#### Entries supplied ####

/-- the `A`-field, evaluated: on a `1`-bond it is `0`, on a `g`-bond it is `(iη)⁻¹·logGSU N`; either way its norm is at most `‖logGSU N‖·|η|⁻¹`.
[cite: Balaban1985BackgroundPropagators, (3.35) p.396, bookkeeping] -/
theorem norm_aHalf_le (hη : η ≠ 0) (κ : Fin (d + 1)) (z : Site (PV d ℓ i.m i.K hd hL) 0) :
    ‖aHalf (N := N) i η κ z‖ ≤ ‖logGSU N‖ * |η|⁻¹ := by
  unfold aHalf
  split_ifs
  · rw [norm_zero]; positivity
  · rw [norm_smul, norm_inv, norm_mul, Complex.norm_I, one_mul, Complex.norm_real, Real.norm_eq_abs, mul_comm]

/-- ★ **`U^1 = e^{iη A}` FOR THE HALF-FRUSTRATED BACKGROUND**: `fluct η aHalf = halfCfg i (gSU N)` bond by bond (as units) — on a `1`-bond `e^{0} = 1`, on a `g`-bond
`e^{iη·(iη)⁻¹·logGSU} = e^{logGSU} = g`. [cite: Balaban1985BackgroundPropagators, (3.35) p.396 («U^u = e^{iηA}»)] -/
theorem fluct_aHalf (hη : η ≠ 0) (κ : Fin (d + 1)) (z : Site (PV d ℓ i.m i.K hd hL) 0) :
    fluct η (aHalf (N := N) i η) κ z = halfCfg i (gSU N) κ z := by
  have hIη : (Complex.I * η : ℂ) ≠ 0 := mul_ne_zero Complex.I_ne_zero (by exact_mod_cast hη)
  apply Units.ext
  rw [fluct, val_holU, holonomy_cons, holonomy_nil, mul_one]
  unfold aHalf halfCfg halfCfgV
  split_ifs with h
  · rw [smul_zero, NormedSpace.exp_zero, Units.val_one]
  · rw [smul_smul, mul_inv_cancel₀ hIη, one_smul, exp_logGSU]

/-- the gauge `u := 1` does nothing: `U^1 = U`. [cite: Balaban1985BackgroundPropagators, (3.28) p.395, bookkeeping] -/
theorem gaugeTr_const_one {𝔹 : Type} [Ring 𝔹] (U : Fin (d + 1) → Site (PV d ℓ i.m i.K hd hL) 0 → 𝔹ˣ) (κ : Fin (d + 1)) (z : Site (PV d ℓ i.m i.K hd hL) 0) :
    gaugeTr (shiftsV1 (PV d ℓ i.m i.K hd hL)) (fun _ => (1 : 𝔹ˣ)) U κ z = U κ z := by
  simp [gaugeTr]

/-- the flat covariant derivative (background `1`) of the `A`-field is a difference of two values: norm at most `2‖logGSU N‖·|η|⁻¹`.
[cite: Balaban1985BackgroundPropagators, (3.3) p.390, (3.35) p.396, bookkeeping] -/
theorem norm_covD_one_aHalf_le (hη : η ≠ 0) (κ ν : Fin (d + 1)) (z : Site (PV d ℓ i.m i.K hd hL) 0) :
    ‖covD (shiftsV1 (PV d ℓ i.m i.K hd hL)) (fun _ _ => (1 : (Matrix (Fin N) (Fin N) ℂ)ˣ)) κ (aHalf (N := N) i η ν) z‖ ≤ 2 * (‖logGSU N‖ * |η|⁻¹) := by
  rw [covD, B9Eq39Adjoint.R_def, Units.val_one, inv_one, Units.val_one, one_mul, mul_one]
  calc _ ≤ ‖aHalf (N := N) i η ν (shiftsV1 (PV d ℓ i.m i.K hd hL) κ z)‖ + ‖aHalf (N := N) i η ν z‖ := norm_sub_le _ _
    _ ≤ ‖logGSU N‖ * |η|⁻¹ + ‖logGSU N‖ * |η|⁻¹ := add_le_add (norm_aHalf_le i η hη ν _) (norm_aHalf_le i η hη ν z)
    _ = _ := by ring

end Field

/-! ## §3 ★★ The half-frustrated background IS (3.35)-regular once `α₀` is large -/

section Regular

open scoped Matrix.Norms.L2Operator

variable {d ℓ : ℕ} {hd : 1 ≤ d + 1} {hL : Odd (ℓ + 1) ∧ 1 < ℓ + 1} {b₀ b₁ : ℝ} {N : ℕ}

/-- **THE THRESHOLD** `T⋆ = (2‖logGSU N‖ + 1)·L^{2k} ∕ (c·M)` above which the half-frustrated background is in the class at threshold `c`.
[cite: Balaban1985BackgroundPropagators, (3.35) p.396 (bookkeeping: a witness)] -/
def alpha0Star335 (i : KIdx d ℓ hd hL b₀ b₁) (c : ℝ) : ℝ := (2 * ‖logGSU N‖ + 1) * (kGeo i).L ^ (2 * i.k) / (c * (kGeo i).M)

/-- `0 < T⋆` for `0 < c`. [cite: Balaban1985BackgroundPropagators, (3.35) p.396, bookkeeping] -/
theorem alpha0Star335_pos (i : KIdx d ℓ hd hL b₀ b₁) {c : ℝ} (hc : 0 < c) : 0 < alpha0Star335 (N := N) i c := by
  unfold alpha0Star335
  have hM : 0 < (kGeo i).M := lt_of_lt_of_le (by norm_num : (0 : ℝ) < 8) (B9RWSumsCompleteGeo9YNbr.eight_le_M_geo9K i)
  have hL : (1 : ℝ) ≤ (kGeo i).L := B9Eq335PlaquetteAtLettersY.one_le_L i
  have : 0 < (kGeo i).L ^ (2 * i.k) := pow_pos (by linarith) _
  positivity
/-!
# The explicit `k`-wise independent hash family is evaluated in polynomial time (`hashLang ∈ P`)

Machine level of `ExplicitKWiseHashFamily.lean` / `ExplicitKWiseHashStringArith.lean`: the keyed Wegman–Carter
language `hashLang` over `GF(2^{2·3^j}) = 𝔽₂[X]/(X^{2·3^j} + X^{3^j} + 1)` is in `P` (Wegman–Carter, §3: a member
of the family is evaluated with `k` multiplications and additions in the field). The machine is assembled in the
tree's typed polynomial-time algebra `CodeFP` (`Complexity/CodeFP*.lean`: composition, pairs, tests, counted folds
with a polynomially bounded accumulator, `filter`, `any`, `strChunks`, `rawReverse`, numerals; `TQBFRed.strZeros`) from the
modulus-generic `FP` bricks `HardLangM.xorF / clmulF / pmodF / fmulOpF` of `Complexity/HardLangMachine.lean`
(bitwise xor, carry-less product, Horner remainder modulo a monic bit string):

* `pow3Count B s = #{i < B | 3^i ≤ s}` (`= ⌊log₃ s⌋ + 1`, `pow3Count_eq`), so the field level needs no logarithm
  routine; `modStrOf h` — the modulus string `1 0^{h−1} 1 0^{h−1} 1` from `h = 3^j` (`modStrOf_pow`);
* `hornerStep` (one Horner round `acc ↦ blk + acc·z mod f`, by the bricks; `hornerStep_modStr`), `hornerM` (the
  left fold over the reversed block list, `hornerM_eq`), `hashBitM h k keyL u` and
  `hashBitM_pow : hashBitM (3^j) = hashBitStr j`; **`hashBitC`**: `hashBitM` is computed on codes;
* `hashLangDecideM` (the decision function with the machine's parameter computation: `pow3Count` with budget
  `|w| + 2`, the power of three capped at `6(|w|+1)` for the unary conversion) and
  `hashLangDecideM_eq : hashLangDecideM = hashLangDecide`; **`hashLangDecideC`**: it is computed on codes;
* **`hashLang_mem_P : hashLang ∈ P`** and **`exists_explicit_kWise_family`**: there are a language `H ∈ P` and a
  polynomial `t` such that for all `k, m` the keyed family `key ↦ {u | ⟨⟨1ᵏ, key⟩, u⟩ ∈ H}` over `t(k+m)` key bits
  is `k`-wise independent on the strings of length `≤ m` — the statement of the stub `stub_explicitKWiseHash` of
  `Summits/QuantumAdvantage/QuantumAdvantage/Cruxes/PromiseTransfer/Lines/birth_PromiseOracleSimulation.lean`.

Sources: M. N. Wegman, J. L. Carter, JCSS 22 (1981) §3 [cite: WegmanCarter1981, §3]; S. Arora, B. Barak,
Computational Complexity (2009), §1.3 (polynomial time is closed under composition and polynomially bounded loops)
[cite: AroraBarak2009, §1.3]; R. J. McEliece, The Theory of Information and Coding (2002), Ch. 9 §9.1
[cite: Mceliece2002, Ch. 9 §9.1].
-/

noncomputable section
import Mathlib.Data.ZMod.Basic
import Mathlib.Algebra.Group.Subgroup.Defs
import Mathlib.Data.Fintype.Prod
import Mathlib.Data.Nat.Bitwise
import HarnessLib

/-!
# (2,1,1)¹⁰ ⊄ (ℤ/2)⁶ — part A: codes of `𝔽₂⁶` and the coordinate hyperplanes (kernel-checked bridge)

Cell `pub-omega` (unit `pub-omega-stpp-1-g36`), topic `Summits/MatrixMultiplication/OmegaCensus`.
HONEST FRAMING (verbatim): lottery ticket; floor = certified bounds/negative ranges. Census STRUCTURE bookkeeping (B5, the threshold
column `T1(H) = max {k : (2,1,1)^k ⊆ H}` at the elementary type `(ℤ/2)⁶`, Pb237); nothing here is a bound on `ω`.

* `G6 = (ℤ/2)⁶` right-nested as in the census statements; the 6-bit code `enc : G6 → ℕ` (first coordinate = bit 5), additive for
  `Nat.xor`, injective, `< 64`, with inverse `dec` on `[0, 64)`.
* `Wb b` — the COORDINATE HYPERPLANE «bit `b` of the code is `0`» (`b < 6`) as an `AddSubgroup G6`, with the index-2 law
  `sub_mem_Wb_of_not_mem` (two elements outside `Wb b` differ by an element of `Wb b`).
Twin of `STPP211Z2pow5Codes` (seat g35) one dimension up; used by the COSET-LAW certificates for the 10-point `c`-sets of `𝔽₂⁶`.

References: H. Cohn, R. Kleinberg, B. Szegedy, C. Umans, FOCS 2005 (arXiv:math/0511460), Def. 5.1.
-/

namespace Summit.MatrixMultiplication.OmegaCensus

namespace T1Z2p6

open Finset

/-! ## Codes -/

/-- The group `𝔽₂⁶`, right-nested as in the census statements. -/
abbrev G6 : Type := ZMod 2 × ZMod 2 × ZMod 2 × ZMod 2 × ZMod 2 × ZMod 2

/-- The 6-bit code of an element (first coordinate = bit 5). -/
def enc (x : G6) : ℕ :=
  32 * x.1.val + (16 * x.2.1.val + (8 * x.2.2.1.val + (4 * x.2.2.2.1.val + (2 * x.2.2.2.2.1.val + x.2.2.2.2.2.val))))

/-- The element with a given code (`n < 64`). -/
def dec (n : ℕ) : G6 :=
  (((n / 32 % 2 : ℕ) : ZMod 2), ((n / 16 % 2 : ℕ) : ZMod 2), ((n / 8 % 2 : ℕ) : ZMod 2), ((n / 4 % 2 : ℕ) : ZMod 2),
    ((n / 2 % 2 : ℕ) : ZMod 2), ((n % 2 : ℕ) : ZMod 2))

/-- Codes are `< 64`. -/
theorem enc_lt (x : G6) : enc x < 64 := by revert x; decide

/-- `dec` inverts `enc`. -/
theorem dec_enc (x : G6) : dec (enc x) = x := by revert x; decide

/-- `enc` inverts `dec` on `[0, 64)`. -/
theorem enc_dec : ∀ n < 64, enc (dec n) = n := by decide

/-- `enc` is injective. -/
theorem enc_injective : Function.Injective enc := fun x y h => by rw [← dec_enc x, h, dec_enc]

/-- `enc 0 = 0`. -/
theorem enc_zero : enc 0 = 0 := by decide

/-- In `𝔽₂⁶` every element is its own negative. -/
theorem neg_eq_self6 : ∀ x : G6, -x = x := by decide

/-- In `𝔽₂⁶` subtraction is addition. -/
theorem sub_eq_add6 (x y : G6) : x - y = x + y := by rw [sub_eq_add_neg, neg_eq_self6]

/-- All codes `< 64` satisfy a Boolean test. -/
def allC (f : ℕ → Bool) : Bool := (List.range 64).all f

/-- Reading a passed `allC` test. -/
theorem allC_spec {f : ℕ → Bool} (h : allC f = true) {x : ℕ} (hx : x < 64) : f x = true :=
  List.all_eq_true.1 h x (List.mem_range.2 hx)

/-- Kernel check: `enc` turns addition into XOR of codes (over `dec`, all `64 · 64` pairs). -/
theorem enc_add_check : (allC fun a => allC fun b => Nat.beq (enc (dec a + dec b)) (Nat.xor a b)) = true := by
  decide +kernel

/-- **Addition is XOR of codes.** -/
theorem enc_add (x y : G6) : enc (x + y) = Nat.xor (enc x) (enc y) := by
  have h := allC_spec (allC_spec enc_add_check (enc_lt x)) (enc_lt y)
  rw [dec_enc, dec_enc] at h
  exact Nat.eq_of_beq_eq_true h

/-- Subtraction is XOR of codes. -/
theorem enc_sub (x y : G6) : enc (x - y) = Nat.xor (enc x) (enc y) := by rw [sub_eq_add6, enc_add]

/-! ## The coordinate hyperplanes -/

/-- Kernel check behind `Wb`: bit `b` of a XOR (codes `< 64`, `b < 6`). -/
theorem testBit_xor_check : ((List.range 6).all fun b => allC fun x => allC fun y =>
    (Nat.xor x y).testBit b == (x.testBit b != y.testBit b)) = true := by
  decide +kernel

/-- Bit `b < 6` of the XOR of two codes. -/
theorem testBit_xor6 {b x y : ℕ} (hb : b < 6) (hx : x < 64) (hy : y < 64) :
    (Nat.xor x y).testBit b = (x.testBit b != y.testBit b) := by
  have h := allC_spec (allC_spec (List.all_eq_true.1 testBit_xor_check b (List.mem_range.2 hb)) hx) hy
  exact (beq_iff_eq).1 h

/-- **The coordinate hyperplane** `Wb b = {x : bit b of enc x is 0}` (`b < 6`), an index-2 subgroup of `𝔽₂⁶`. -/
def Wb (b : Fin 6) : AddSubgroup G6 where
  carrier := {x | (enc x).testBit b = false}
  add_mem' := by
    intro x y hx hy
    simp only [Set.mem_setOf_eq] at hx hy ⊢
    rw [enc_add, testBit_xor6 b.isLt (enc_lt x) (enc_lt y), hx, hy]; rfl
  zero_mem' := by
    show (enc 0).testBit b = false
    rw [enc_zero, Nat.zero_testBit]
  neg_mem' := by
    intro x hx
    simp only [Set.mem_setOf_eq] at hx ⊢
    rwa [neg_eq_self6]

/-- Membership in `Wb b` is the bit test. -/
theorem mem_Wb {b : Fin 6} {x : G6} : x ∈ Wb b ↔ (enc x).testBit b = false := Iff.rfl

/-- Membership in `Wb b` is decidable (by the bit test). -/
instance decMemWb (b : Fin 6) : DecidablePred (· ∈ Wb b) := fun x => decidable_of_iff _ (mem_Wb (b := b) (x := x)).symm

/-- **Index 2:** two elements outside `Wb b` differ by an element of `Wb b`. -/
theorem sub_mem_Wb_of_not_mem {b : Fin 6} {x y : G6} (hx : x ∉ Wb b) (hy : y ∉ Wb b) : x - y ∈ Wb b := by
  rw [mem_Wb] at hx hy ⊢
  rw [Bool.not_eq_false] at hx hy
  rw [enc_sub, testBit_xor6 b.isLt (enc_lt x) (enc_lt y), hx, hy]; rfl

/-- Translating by an element of `Wb b` keeps membership (difference form). -/
theorem sub_mem_Wb_iff {b : Fin 6} {x g : G6} (hg : g ∈ Wb b) : x - g ∈ Wb b ↔ x ∈ Wb b := by
  rw [mem_Wb, mem_Wb, enc_sub, testBit_xor6 b.isLt (enc_lt x) (enc_lt g), mem_Wb.1 hg]
  cases (enc x).testBit b <;> simp

end T1Z2p6

end Summit.MatrixMultiplication.OmegaCensus
/-- STUB C — **PROVED** (rev 2): adjoin the generators of the `k`-model over `k'`, uniformise over
`k'`, restrict scalars (`Algebra.FiniteType.trans` along `k → k' → A'`; the local ring at the centre is
literally the same ring). -/
theorem relLUTransfer : RelLUTransfer := by
  intro k K _ _ _ k' hfin O hk' hLU R hRfg hfrac hRO
  classical
  obtain ⟨s, hs⟩ := hRfg
  -- the `k'`-model generated by the generators of `R`
  let R' : Subalgebra k' K := Algebra.adjoin k' (s : Set K)
  have hsR : ∀ y : K, y ∈ s → y ∈ R := by
    intro y hy
    rw [← hs]
    exact Algebra.subset_adjoin (Finset.mem_coe.mpr hy)
  have hle : Algebra.adjoin k (s : Set K) ≤ R'.restrictScalars k := by
    apply Algebra.adjoin_le
    rw [Subalgebra.coe_restrictScalars]
    exact Algebra.subset_adjoin
  have hRR' : ∀ x : K, x ∈ R → x ∈ R' := by
    intro x hx
    rw [← hs] at hx
    exact (Subalgebra.mem_restrictScalars k).mp (hle hx)
  -- `O` as a `k'`-subalgebra
  let O' : Subalgebra k' K :=
    { carrier := O
      mul_mem' := fun ha hb => O.mul_mem _ _ ha hb
      one_mem' := O.one_mem
      add_mem' := fun ha hb => O.add_mem _ _ ha hb
      zero_mem' := O.zero_mem
      algebraMap_mem' := fun c => hk' c }
  have hsO' : (s : Set K) ⊆ (O' : Set K) := fun y hy => hRO (hsR y (Finset.mem_coe.mp hy))
  have hR'O : R'.toSubring ≤ O.toSubring := by
    have hle' : R' ≤ O' := Algebra.adjoin_le hsO'
    intro x hx
    exact hle' hx
  have hR'fg : R'.FG := ⟨s, rfl⟩
  haveI : FaithfulSMul R' K :=
    (faithfulSMul_iff_algebraMap_injective R' K).mpr Subtype.val_injective
  have hfrac' : IsFractionRing R' K := by
    refine IsFractionRing.of_field (R := R') (K := K) fun z => ?_
    obtain ⟨a, b, -, hab⟩ := IsFractionRing.div_surjective (A := R) z
    exact ⟨⟨(a : K), hRR' a a.2⟩, ⟨(b : K), hRR' b b.2⟩, hab.symm⟩
  obtain ⟨A', hA'O, hR'A', hA'fg, hreg⟩ := hLU R' hR'fg hfrac' hR'O
  refine ⟨A'.restrictScalars k, hA'O, fun x hx => hR'A' (hRR' x hx), ?_, hreg⟩
  -- `FG` over `k`: finite type is transitive along `k → k' → A'`
  haveI : Algebra.FiniteType k' A' := (Subalgebra.fg_iff_finiteType A').mp hA'fg
  haveI : Module.Finite k k' := hfin
  have hft : Algebra.FiniteType k A' :=
    Algebra.FiniteType.trans (R := k) (S := k') (A := A') inferInstance inferInstance
  exact (Subalgebra.fg_iff_finiteType (A'.restrictScalars k)).mpr hft

/-- KERNEL of THEOREM 4 (no sorry): Theorem 1 over the field of constants. -/
theorem prankLeOneDiscreteLU_of (p : ℕ) (h1 : DiscreteSepGenLU) (hA : ConstantFieldSplitting p)
    (hB : AlgebraicMemValuationSubring) (hC : RelLUTransfer) : PRankLeOneDiscreteLU p := by
  intro k K _ _ _ _ hfg hpr O hk hO
  obtain ⟨hfin, hfg', hsep⟩ := hA k K hfg hpr
  have hk' : ∀ c : algebraicClosure k K, ((c : K)) ∈ O := fun c =>
    hB k K O hk c (mem_algebraicClosure_iff.mp c.2)
  refine hC k K (algebraicClosure k K) hfin O hk' ?_
  exact h1 (algebraicClosure k K) K hfg' O (fun c => by simpa using hk' c) hO hsep

/-- THEOREM 4 from Theorem 1 ALONE (rev 6: no stub, no sorry in this file). -/
theorem prankLeOneDiscreteLU (p : ℕ) [Fact p.Prime] (h1 : DiscreteSepGenLU) :
    PRankLeOneDiscreteLU p :=
  prankLeOneDiscreteLU_of p h1
    (constantFieldSplitting_of p algebraicClosureFinite
      (macLanePRankOne_of p algebraicClosureFinite (pRankInherited p)))
    algebraicMemValuationSubring relLUTransfer

end Summit.ResolutionOfSingularities.ResolutionOfSingularities.Cruxes.DescentPerfectToAll.PRankLeOne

####

### [What is needed]
Reproduce the lines of the records exactly, from the first one through the line that contains "[cite: Balaban1985BackgroundPropagators, (3.3)".

### [Task response]
/-- the `A`-field, evaluated: on a `1`-bond it is `0`, on a `g`-bond it is `(iη)⁻¹·logGSU N`; either way its norm is at most `‖logGSU N‖·|η|⁻¹`.
[cite: Balaban1985BackgroundPropagators, (3.35) p.396, bookkeeping] -/
theorem norm_aHalf_le (hη : η ≠ 0) (κ : Fin (d + 1)) (z : Site (PV d ℓ i.m i.K hd hL) 0) :
    ‖aHalf (N := N) i η κ z‖ ≤ ‖logGSU N‖ * |η|⁻¹ := by
  unfold aHalf
  split_ifs
  · rw [norm_zero]; positivity
  · rw [norm_smul, norm_inv, norm_mul, Complex.norm_I, one_mul, Complex.norm_real, Real.norm_eq_abs, mul_comm]

/-- ★ **`U^1 = e^{iη A}` FOR THE HALF-FRUSTRATED BACKGROUND**: `fluct η aHalf = halfCfg i (gSU N)` bond by bond (as units) — on a `1`-bond `e^{0} = 1`, on a `g`-bond
`e^{iη·(iη)⁻¹·logGSU} = e^{logGSU} = g`. [cite: Balaban1985BackgroundPropagators, (3.35) p.396 («U^u = e^{iηA}»)] -/
theorem fluct_aHalf (hη : η ≠ 0) (κ : Fin (d + 1)) (z : Site (PV d ℓ i.m i.K hd hL) 0) :
    fluct η (aHalf (N := N) i η) κ z = halfCfg i (gSU N) κ z := by
  have hIη : (Complex.I * η : ℂ) ≠ 0 := mul_ne_zero Complex.I_ne_zero (by exact_mod_cast hη)
  apply Units.ext
  rw [fluct, val_holU, holonomy_cons, holonomy_nil, mul_one]
  unfold aHalf halfCfg halfCfgV
  split_ifs with h
  · rw [smul_zero, NormedSpace.exp_zero, Units.val_one]
  · rw [smul_smul, mul_inv_cancel₀ hIη, one_smul, exp_logGSU]

/-- the gauge `u := 1` does nothing: `U^1 = U`. [cite: Balaban1985BackgroundPropagators, (3.28) p.395, bookkeeping] -/
theorem gaugeTr_const_one {𝔹 : Type} [Ring 𝔹] (U : Fin (d + 1) → Site (PV d ℓ i.m i.K hd hL) 0 → 𝔹ˣ) (κ : Fin (d + 1)) (z : Site (PV d ℓ i.m i.K hd hL) 0) :
    gaugeTr (shiftsV1 (PV d ℓ i.m i.K hd hL)) (fun _ => (1 : 𝔹ˣ)) U κ z = U κ z := by
  simp [gaugeTr]

/-- the flat covariant derivative (background `1`) of the `A`-field is a difference of two values: norm at most `2‖logGSU N‖·|η|⁻¹`.
[cite: Balaban1985BackgroundPropagators, (3.3) p.390, (3.35) p.396, bookkeeping] -/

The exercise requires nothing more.